Why might a table's data space take up 4x the size of the raw data?

After discussions in the comments on the original question, it appears in this case the lost space is caused by the choice of clustered key, which has led to massive fragmentation.

Always worth checking the state of fragmentation via sys.dm_db_index_physical_stats in these situations.

Edit: Following update in comments

The average page density (prior to rebuild of the clustered index) was 24%, which fits perfectly with the original question. The pages were only 1/4 full, so the total size was 4x the raw data size.


The on-disk structures have overhead:

  • row header
  • null bitmap + pointer
  • variable length column offsets
  • row version pointers (optional)
  • ...

Taking 2 x 4 bytes int columns, you have

  • 4 bytes row header
  • 2 byte pointer to NULL bitmap
  • 8 bytes for 2 int columns
  • 3 bytes NULL bitmap

Wow 17 bytes!

You can the same for your second test table which has more overhead like your original one:

  • 2 bytes for the count of variable-length columns
  • 2 bytes per variable length column

Why the difference? In addition (I won't link to these)
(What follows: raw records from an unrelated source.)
import Literature.NumberTheory.LFunctions.DirichletExplicitRegionLargeHeight
import Literature.NumberTheory.LFunctions.DirichletExplicitRegionHeightLeOne
import Literature.NumberTheory.LFunctions.DeuringHeilbronnFromDensity
import HarnessLib

/-!
# McCurley's Theorem 1 (1984) — `McCurley1984_theorem1_closed` DISCHARGED

Topic `Literature/NumberTheory/LFunctions`. The named fact
`McCurley1984_theorem1_closed = AtMostOneZeroInClosedRegion 9.645908801 10` of `ZeroFreeRegionUpTo.lean`
(K. S. McCurley, *Explicit zero-free regions for Dirichlet L-functions*, J. Number Theory 19 (1984),
Theorem 1, p. 8: "Let `M = max{k, k|t|, 10}` and `R = 9.645908801`. Then `𝓛_k(s) = ∏_χ L(s,χ)` has at
most a single zero in the region `σ ≥ 1 − 1/(R log M)`. The only possible zero in this region is a
simple real zero arising from an L-function formed with a real non-principal character", simplicity
not rendered) is PROVED here: `McCurley1984_theorem1_closed_holds`, and with the tree's
`McCurley1984_theorem1_of_closed` also the open-region rendering `McCurley1984_theorem1_holds`.
(The discharge lives in this separate file because the proof files import `ZeroFreeRegionUpTo.lean`
transitively; appending to that file would close an import cycle.)

The proof is McCurley's, formalised clause by clause in
`DirichletExplicitRegion{RealZeros, ComplexPoints, ComplexAssembly, ZetaTerm, SmallHeight, MidHeight,
MidHeightPole, HeightLeOne, GammaUniform, LargeHeight}.lean` (de la Vallée-Poussin's method with the
Rosser–Schoenfeld polynomial (27) and Stechkin's device; Lemmas 1–10; §4 `|γ| ≥ 1`, §5 `|γ| < 1`, §6
small `|γ|`; Theorem 2 / Page for the real zeros of real characters), the principal character through
`ζ` (`zeta_large_height`; and the kernel-certified `N(14) = 0` for `|t| ≤ 14`), and arbitrary
characters through the primitive character inducing them (conductor `≤ q`, tree's
`LFunction_eq_zero_iff_primitiveCharacter`; principal `L`-function vs `ζ`: tree's
`DeuringHeilbronnFromDensity.riemannZeta_eq_zero_of_LFunction_one_eq_zero`).

## Main results

* `McCurleyStechkin.re_lt_of_im_ne_zero`: no `χ` mod `q ≥ 1` has a zero `s` with `Im s ≠ 0`
  in the closed region `Re s ≥ 1 − 1/(R log max(q, q|Im s|, 10))`.
* `McCurley1984_theorem1_closed_holds : McCurley1984_theorem1_closed` and
  `McCurley1984_theorem1_holds : McCurley1984_theorem1`.

## References

* K. S. McCurley, J. Number Theory 19 (1984) 7–32, doi:10.1016/0022-314x(84)90089-1, Theorem 1 (p. 8). [McCurley1984ZFR]
-/

noncomputable section

open Real Complex

namespace Literature.NumberTheory.LFunctions

namespace McCurleyStechkin

open DirichletCharacter

/-- `1.609437 ≤ log 5`. [folklore] -/
private theorem log_five_ge_f : (1.609437 : ℝ) ≤ Real.log 5 := by
  rw [Real.le_log_iff_exp_le (by norm_num)]
  have h1 : Real.exp 1.609437 = Real.exp 1 * Real.exp 0.609437 := by rw [← Real.exp_add]; norm_num
  have h2 : Real.exp 0.609437 ≤ 1.839396 := by
    have h := Real.exp_bound' (x := (0.609437 : ℝ)) (by norm_num) (by norm_num) (n := 7) (by norm_num)
    refine h.trans ?_
    simp only [Finset.sum_range_succ, Finset.sum_range_zero, Nat.factorial]
    norm_num
  rw [h1]
  have := Real.exp_one_lt_d9
  nlinarith [Real.exp_pos 0.609437]

/-- `log 10 ≥ 2.30258`. [folklore] -/
private theorem log_ten_ge_f : (2.30258 : ℝ) ≤ Real.log 10 := by
  have h : Real.log 10 = Real.log 2 + Real.log 5 := by
    rw [show (10 : ℝ) = 2 * 5 by norm_num, Real.log_mul (by norm_num) (by norm_num)]
  rw [h]
  have h2 := Real.log_two_gt_d9
  have h5 := log_five_ge_f
  linarith

/-- **No complex zero in McCurley's closed region.** For any `χ` mod `q ≥ 1` and any zero `s` of
`L(s, χ)` with `Im s ≠ 0`: `Re s < 1 − 1/(R log M)`, `M = max(q, q|Im s|, 10)`, `R = 9.645908801`.
(`|Im s| ≤ 1`: `re_lt_of_height_le_one`; `|Im s| > 1`: `height_ge_one` for the primitive character
inducing `χ`, `zeta_large_height` and `N(14) = 0` for the principal character.)
[cite: McCurley1984ZFR, Theorem 1 (p. 8)] -/
theorem re_lt_of_im_ne_zero {q : ℕ} [NeZero q] (χ : DirichletCharacter ℂ q) {s : ℂ}
    (hz : χ.LFunction s = 0) (him0 : s.im ≠ 0) :
    s.re < 1 - 1 / (9.645908801 * Real.log (max (max (q : ℝ) ((q : ℝ) * |s.im|)) 10)) := by
  have hq1 : (1 : ℝ) ≤ q := by exact_mod_cast Nat.one_le_iff_ne_zero.2 (NeZero.ne q)
  by_cases h1t : |s.im| ≤ 1
  · have hm : max (q : ℝ) ((q : ℝ) * |s.im|) = q := max_eq_left (by nlinarith [abs_nonneg s.im])
    rw [hm]
    exact re_lt_of_height_le_one χ hz him0 h1t
  push Not at h1t
  set M : ℝ := max (max (q : ℝ) ((q : ℝ) * |s.im|)) 10 with hMdef
  set L : ℝ := Real.log M with hLdef
  have hM10 : (10 : ℝ) ≤ M := le_max_right _ _
  have hMpos : 0 < M := by linarith
  have hMqt : (q : ℝ) * |s.im| ≤ M := (le_max_right _ _).trans (le_max_left _ _)
  have hL10 : Real.log 10 ≤ L := Real.log_le_log (by norm_num) hM10
  have hqt : Real.log q + Real.log |s.im| ≤ L := by
    rw [← Real.log_mul (by linarith) (by linarith)]
    exact Real.log_le_log (by nlinarith) hMqt
  have hlogq : 0 ≤ Real.log q := Real.log_nonneg hq1
  have hL : 2.30258 ≤ L := log_ten_ge_f.trans hL10
  have hLpos : 0 < L := by linarith
  by_contra hcon
  have hw := not_lt.1 hcon
  have hwin : 1 / (9.645908801 * L) ≤ 0.0451 := by
    rw [div_le_iff₀ (by positivity)]; nlinarith
  have hre : 0 < s.re := by linarith
  have hs1 : s ≠ 1 := fun h ↦ him0 (by rw [h]; simp)
  by_cases h1 : χ = 1
  · subst h1
    have hζ := DeuringHeilbronnFromDensity.riemannZeta_eq_zero_of_LFunction_one_eq_zero hre hs1 hz
    by_cases h14 : |s.im| ≤ 14
    · -- no zeros of ζ with `0 < |Im s| ≤ 14`
      rcases lt_or_gt_of_ne him0 with h | h
      · have h' : 0 < (starRingEnd ℂ s).im := by simp [h]
        have h14' : (starRingEnd ℂ s).im ≤ 14 := by
          simp only [Complex.conj_im]; linarith [(abs_le.1 h14).1]
        have hne := riemannZeta_ne_zero_of_im_pos_of_im_le_fourteen h' h14'
        rw [riemannZeta_conj, hζ, map_zero] at hne
        exact hne rfl
      · exact riemannZeta_ne_zero_of_im_pos_of_im_le_fourteen h (abs_le.1 h14).2 hζ
    · push Not at h14
      have h := zeta_large_height (L := L) (by linarith) hL10 hζ (by linarith)
      exact hcon h
  -- non-principal: reduce to the primitive character inducing `χ`
  haveI : NeZero χ.conductor := ⟨χ.conductor_ne_zero⟩
  have hzψ : χ.primitiveCharacter.LFunction s = 0 :=
    (DirichletCharacter.LFunction_eq_zero_iff_primitiveCharacter χ hre hs1).1 hz
  have hψ : χ.primitiveCharacter.IsPrimitive := DirichletCharacter.primitiveCharacter_isPrimitive χ
  have hψ1 : χ.primitiveCharacter ≠ 1 := by
    intro h
    apply h1
    rw [← DirichletCharacter.changeLevel_primitiveCharacter χ, h, DirichletCharacter.changeLevel_one]
  have hcond : (χ.conductor : ℝ) ≤ q := by
    exact_mod_cast Nat.le_of_dvd (Nat.pos_of_ne_zero (NeZero.ne q)) χ.conductor_dvd_level
  have hcond1 : (1 : ℝ) ≤ χ.conductor := by
    exact_mod_cast Nat.one_le_iff_ne_zero.2 χ.conductor_ne_zero
  have hLk : Real.log (χ.conductor : ℝ) + Real.log |s.im| ≤ L :=
    le_trans (by linarith [Real.log_le_log (by linarith : (0:ℝ) < χ.conductor) hcond]) hqt
  have h := height_ge_one hψ hψ1 hLk hL10 hzψ h1t.le
  exact hcon h

end McCurleyStechkin

/-- **McCurley 1984, Theorem 1 (closed region) — DISCHARGED.** `∏_{χ mod q} L(s, χ)` (`q ≥ 3`) has at
most one zero in `σ ≥ 1 − 1/(R log M)`, `M = max(q, q|t|, 10)`, `R = 9.645908801`; it is real and comes
from a real non-principal character: the named fact `McCurley1984_theorem1_closed` holds.
[cite: McCurley1984ZFR, Theorem 1 (p. 8)] -/
theorem McCurley1984_theorem1_closed_holds : McCurley1984_theorem1_closed := by
  intro q _ hq χ₁ χ₂ s₁ s₂ hs₁ hs₂ hr₁ hr₂ hz₁ hz₂
  have him₁ : s₁.im = 0 := by
    by_contra h
    have := McCurleyStechkin.re_lt_of_im_ne_zero χ₁ hz₁ h
    linarith
  have him₂ : s₂.im = 0 := by
    by_contra h
    have := McCurleyStechkin.re_lt_of_im_ne_zero χ₂ hz₂ h
    linarith
  exact mccurley1984_theorem1_closed_of_im_eq_zero q hq χ₁ χ₂ s₁ s₂ him₁ him₂ hs₁ hs₂ hr₁ hr₂ hz₁ hz₂

/-- **McCurley 1984, Theorem 1 (open-region rendering) — DISCHARGED** (`McCurley1984_theorem1 =
AtMostOneZeroInRegion 9.645908801 10`, via the tree's `McCurley1984_theorem1_of_closed`).
[cite: McCurley1984ZFR, Theorem 1 (p. 8)] -/
theorem McCurley1984_theorem1_holds : McCurley1984_theorem1 :=
  McCurley1984_theorem1_of_closed McCurley1984_theorem1_closed_holds

end Literature.NumberTheory.LFunctions
import Literature.AlgebraicGeometry.Frobenioids.BiratUnitsIntertwines
import Literature.AlgebraicGeometry.Frobenioids.BiratUnitsPush
import Literature.AlgebraicGeometry.Frobenioids.BirationalizationIsos
import HarnessLib

/-!
# Frobenioids I, Proposition 2.2 (ii) for `C^birat`: transport of `O^×(A^birat)` along linear
morphisms

Mochizuki, *The geometry of Frobenioids I: the general theory*, Kyushu J. Math. **62** (2008)
293–400, §2 Proposition 2.2 (ii), kurims text p. 45 ll. 24–31 [cite: MochizukiFrdI2008, Prop. 2.2(ii)
p.45], verbatim (the functor and its object map are one display in print): "There is a unique
contravariant functor `D^* → Mon` `Ob(C^istr) = Ob(D^*) ∋ A ↦ O^▷(A) ∈ Ob(Mon)` such that for
`φ : A → B` in `Arr(C^istr)`, with
image `φ_{D^*}` in `D^*`, the following properties are satisfied: (a) if `φ` is a [necessarily
co-angular – cf. Proposition 1.4, (i)] linear morphism, then `O^▷(φ_{D^*}) : O^▷(B) → O^▷(A)` is the
inclusion of Proposition 1.11, (iv); (b) if `φ` is a [necessarily co-angular] pre-step, then
`O^▷(φ_{D^*}) : O^▷(B) → O^▷(A)` is the bijection of Definition 1.3, (iii), (c)."  Used together with
Def. 1.3 (iv)(a) (the factorisation `φ = α ∘ β ∘ γ`: pull-back ∘ pre-step ∘ Frobenius-type) and
§4 Proposition 4.4 (ii) p. 83 ll. 22–24, verbatim: "We shall refer to the functor “`O^×(−)`” on `D`
associated to the Frobenioid `C^birat` [cf. Proposition 2.2, (ii), (iii)] as the rational function
monoid of the Frobenioid `C`."

What this file does (our words, not print's): it builds the morphism part of that functor for the
units `O^×(A^birat)` of the birationalization DIRECTLY in `C`, without first establishing that
`C^birat` is a Frobenioid.  Along a LINEAR morphism `ψ : A → A'` of a Frobenioid of isotropic type,
every rational function `v ∈ O^×(A'^birat)` has a unique transport `u ∈ O^×(A^birat)` satisfying
the intertwining relation `ψ^birat ∘ u = v ∘ ψ^birat` in `C^birat` (the predicate
`BiratUnits.Intertwines`; this relation is our formulation, it is not a quotation):
factor `ψ = γ ≫ β ≫ α` (Def. 1.3 (iv)(a); `γ` is then a co-angular pre-step), transport along the
pull-back morphism `α` (`BiratUnitsIntertwines.pullbackHom`) and along the pre-steps `β`, `γ`
(`BiratUnitsPush.pushEquiv⁻¹`), and compose the three commuting squares; uniqueness by cancelling
the
isomorphisms `γ^birat`, `β^birat` (`BirationalizationIsos.lean`) and the pull-back `α`.  Result:
the homomorphism
`BiratUnits.transportHom ψ : O^×(A'^birat) →* O^×(A^birat)` characterised by the intertwining
relation —
the value on `Base ψ` of the rational-function-monoid functor.
-/

namespace Literature.AlgebraicGeometry.Frobenioids

open CategoryTheory Opposite

universe w v v' u u'

namespace PreFrobenioid

namespace BiratUnits

variable {D : Type u} [Category.{v} D] {Φ : Dᵒᵖ ⥤ CommMonCat.{w}}
  {C : Type u'} [Category.{v'} C] {F : C ⥤ ElemFrobenioid Φ} {hF : IsFrobenioid F}
  {hsq : HasBiratSquares F} {A A' A'' : C}

/-- Intertwinings compose along `ψ₁ ≫ ψ₂` (pasting of commuting squares in `C^birat`).
[cite: MochizukiFrdI2008, Prop. 2.2(ii) p.45] -/
theorem Intertwines.comp (hsq : HasBiratSquares F) {ψ₁ : A ⟶ A'} {ψ₂ : A' ⟶ A''}
    {u : BiratUnits F hF A} {m : BiratUnits F hF A'} {v : BiratUnits F hF A''}
    (h₁ : Intertwines hF ψ₁ u m) (h₂ : Intertwines hF ψ₂ m v) : Intertwines hF (ψ₁ ≫ ψ₂) u v := by
  rw [intertwines_iff_toHom_comm hsq] at h₁ h₂ ⊢
  rw [Functor.map_comp, ← Category.assoc, h₁, Category.assoc, h₂, Category.assoc]

/-- Along a co-angular pre-step `ψ`, `(pushEquiv ψ)⁻¹ v` is intertwined with `v`.
[cite: MochizukiFrdI2008, Prop. 2.2(ii) p.45] -/
theorem intertwines_pushEquiv_symm (ψ : A ⟶ A') (hψ : IsCoAngularPreStep F ψ)
    (v : BiratUnits F hF A') : Intertwines hF ψ ((pushEquiv hF ψ hψ).symm v) v := by
  rw [intertwines_iff_push_eq]
  exact (pushEquiv hF ψ hψ).apply_symm_apply v

variable (hF) in
/-- **Existence** of the transport along a linear morphism (isotropic type).
[cite: MochizukiFrdI2008, Prop. 2.2(ii) p.45] -/
theorem exists_intertwines_of_isLinear (hsq : HasBiratSquares F) (hiso : IsOfIsotropicType F)
    (ψ : A ⟶ A') (hψ : IsLinear F ψ) (v : BiratUnits F hF A') :
    ∃ u : BiratUnits F hF A, Intertwines hF ψ u v := by
  obtain ⟨X, Y, γ, β, α, hfac, hγ, hβ, hα⟩ := hF.iv_a_exists ψ
  have hγc := Birat.isCoAngularPreStep_of_factorisation hF hψ hfac hγ hβ hα
  have hβc : IsCoAngularPreStep F β := isCoAngularPreStep_of_isotropic hiso hβ
  obtain ⟨m, hm⟩ := exists_intertwines_of_isPullbackMorphism hF hiso α hα v
  refine ⟨(pushEquiv hF γ hγc).symm ((pushEquiv hF β hβc).symm m), ?_⟩
  rw [← hfac]
  exact (intertwines_pushEquiv_symm γ hγc _).comp hsq
    ((intertwines_pushEquiv_symm β hβc _).comp hsq hm)

/-- **Uniqueness** of the transport along a linear morphism (isotropic type): cancel the
isomorphisms
`γ^birat ≫ β^birat` and then the pull-back `α` (`eq_of_toHom_comp_eq`).
[cite: MochizukiFrdI2008, Prop. 1.11(iv) p.36] -/
theorem eq_of_intertwines_of_isLinear (hsq : HasBiratSquares F) (hiso : IsOfIsotropicType F)
    {ψ : A ⟶ A'} (hψ : IsLinear F ψ) {u u' : BiratUnits F hF A} {v : BiratUnits F hF A'}
    (h : Intertwines hF ψ u v) (h' : Intertwines hF ψ u' v) : u = u' := by
  obtain ⟨X, Y, γ, β, α, hfac, hγ, hβ, hα⟩ := hF.iv_a_exists ψ
  have hγc := Birat.isCoAngularPreStep_of_factorisation hF hψ hfac hγ hβ hα
  have hβc : IsCoAngularPreStep F β := isCoAngularPreStep_of_isotropic hiso hβ
  -- `x ↦ push β (push γ x)` is intertwined with `x` along `γ ≫ β`
  have hw : ∀ x : BiratUnits F hF A,
      Intertwines hF (γ ≫ β) x (push hF β hβc (push hF γ hγc x)) := fun x =>
    ((intertwines_iff_push_eq γ hγc x _).mpr rfl).comp hsq
      ((intertwines_iff_push_eq β hβc _ _).mpr rfl)
  have e : ∀ x : BiratUnits F hF A, toHom hsq x ≫ (toBirat F hF hsq).map ψ =
      (toBirat F hF hsq).map (γ ≫ β) ≫
        (toHom hsq (push hF β hβc (push hF γ hγc x)) ≫ (toBirat F hF hsq).map α) := fun x => by
    rw [← hfac, ← Category.assoc γ β α, Functor.map_comp, ← Category.assoc,
      (intertwines_iff_toHom_comm hsq _ _ _).mp (hw x), Category.assoc]
  have e' : (toBirat F hF hsq).map ψ ≫ toHom hsq v =
      (toBirat F hF hsq).map (γ ≫ β) ≫ ((toBirat F hF hsq).map α ≫ toHom hsq v) := by
    rw [← hfac, ← Category.assoc γ β α, Functor.map_comp, Category.assoc]
  rw [intertwines_iff_toHom_comm hsq, e, e'] at h h'
  haveI : IsIso ((toBirat F hF hsq).map (γ ≫ β)) :=
    Birat.isIso_toBirat_map (hF := hF) (hsq := hsq) (γ ≫ β) (hγc.comp hF hβc)
  have key := (cancel_epi _).mp (h.trans h'.symm)
  exact push_injective γ hγc (push_injective β hβc (eq_of_toHom_comp_eq hα key))

variable (hF) in
/-- **Prop. 2.2 (ii) for `C^birat`**: the transport homomorphism `O^×(A'^birat) → O^×(A^birat)`
along a
linear morphism `ψ : A → A'` of a Frobenioid of isotropic type, `v ↦` the unique `u` with
`ψ ∘ u = v ∘ ψ` — the value on `Base ψ` of the rational function monoid as a functor on `D`.
[cite: MochizukiFrdI2008, Prop. 2.2(ii) p.45] -/
noncomputable def transportHom (hsq : HasBiratSquares F) (hiso : IsOfIsotropicType F)
    (ψ : A ⟶ A') (hψ : IsLinear F ψ) : BiratUnits F hF A' →* BiratUnits F hF A where
  toFun v := (exists_intertwines_of_isLinear hF hsq hiso ψ hψ v).choose
  map_one' := eq_of_intertwines_of_isLinear hsq hiso hψ
    (exists_intertwines_of_isLinear hF hsq hiso ψ hψ 1).choose_spec (Intertwines.one hsq ψ)
  map_mul' v₁ v₂ := eq_of_intertwines_of_isLinear hsq hiso hψ
    (exists_intertwines_of_isLinear hF hsq hiso ψ hψ (v₁ * v₂)).choose_spec
    (Intertwines.mul hsq (exists_intertwines_of_isLinear hF hsq hiso ψ hψ v₁).choose_spec
      (exists_intertwines_of_isLinear hF hsq hiso ψ hψ v₂).choose_spec)

/-- The defining property: `ψ ∘ transportHom ψ v = v ∘ ψ`. [cite: MochizukiFrdI2008, Prop. 2.2(ii)
p.45] -/
theorem intertwines_transportHom (hiso : IsOfIsotropicType F) (ψ : A ⟶ A') (hψ : IsLinear F ψ)
    (v : BiratUnits F hF A') : Intertwines hF ψ (transportHom hF hsq hiso ψ hψ v) v :=
  (exists_intertwines_of_isLinear hF hsq hiso ψ hψ v).choose_spec

/-- Characterisation: `Intertwines ψ u v ↔ u = transportHom ψ v`.
[cite: MochizukiFrdI2008, Prop. 2.2(ii) p.45] -/
theorem intertwines_iff_eq_transportHom (hiso : IsOfIsotropicType F) (ψ : A ⟶ A')
    (hψ : IsLinear F ψ) (u : BiratUnits F hF A) (v : BiratUnits F hF A') :
    Intertwines hF ψ u v ↔ u = transportHom hF hsq hiso ψ hψ v :=
  ⟨fun h => eq_of_intertwines_of_isLinear hsq hiso hψ h (intertwines_transportHom hiso ψ hψ v),
    fun h => h ▸ intertwines_transportHom hiso ψ hψ v⟩

/-- Functoriality: transport along `ψ₁ ≫ ψ₂` is transport along `ψ₂` followed by transport along
`ψ₁`
(contravariance of `O^×(−)`). [cite: MochizukiFrdI2008, Prop. 2.2(ii) p.45] -/
theorem transportHom_comp (hiso : IsOfIsotropicType F) (ψ₁ : A ⟶ A') (hψ₁ : IsLinear F ψ₁)
    (ψ₂ : A' ⟶ A'') (hψ₂ : IsLinear F ψ₂) (v : BiratUnits F hF A'') :
    transportHom hF hsq hiso (ψ₁ ≫ ψ₂) (IsLinear.comp F hψ₁ hψ₂) v =
      transportHom hF hsq hiso ψ₁ hψ₁ (transportHom hF hsq hiso ψ₂ hψ₂ v) :=
  ((intertwines_iff_eq_transportHom hiso _ _ _ _).mp
    ((intertwines_transportHom hiso ψ₁ hψ₁ _).comp hsq
      (intertwines_transportHom hiso ψ₂ hψ₂ v))).symm

/-- Transport along the identity is the identity. [cite: MochizukiFrdI2008, Prop. 2.2(ii) p.45] -/
theorem transportHom_id (hiso : IsOfIsotropicType F) (hid : IsLinear F (𝟙 A))
    (v : BiratUnits F hF A) :
    transportHom hF hsq hiso (𝟙 A) hid v = v := by
  symm
  rw [← intertwines_iff_eq_transportHom, intertwines_iff_toHom_comm hsq,
    CategoryTheory.Functor.map_id, Category.id_comp, Category.comp_id]

end BiratUnits

end PreFrobenioid

end Literature.AlgebraicGeometry.Frobenioids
  • have you ever rebuilt indexes to defragment them?
  • deletes do not reclaim space
  • data pages will split if you insert into the middle
  • updates may cause forward pointers (leaves a gap)
  • row overflow
  • removed varchar column without index rebuild or DBCC CLEANTABLE
  • heap or table (heap has no clustered index = records scattered all over)
  • RCSI isolation level (extra 14 bytes per row)
  • trailing spaces (SET ANSI_PADDING is ON by default) in varchar. Use DATALENGTH to checl, not LEN
  • Run sp_spaceused with @updateusage = 'true'
  • ...

See this: SQL Server: How to create a table that fills one 8 KB page?

From SO:

  • https://stackoverflow.com/questions/4614771/sql-server-2008-how-much-space-does-this-occupy/4614799#4614799
  • https://stackoverflow.com/questions/3793022/how-to-come-to-limits-of-8060-bytes-per-row-and-8000-per-varchar-nvarchar-valu/3793265#3793265

Have the data types changed over time? Have variable-length columns been removed? Have the indexes been defragmented often but never rebuilt? Have a lot of rows been deleted or have a lot of variable-length columns been updated significantly?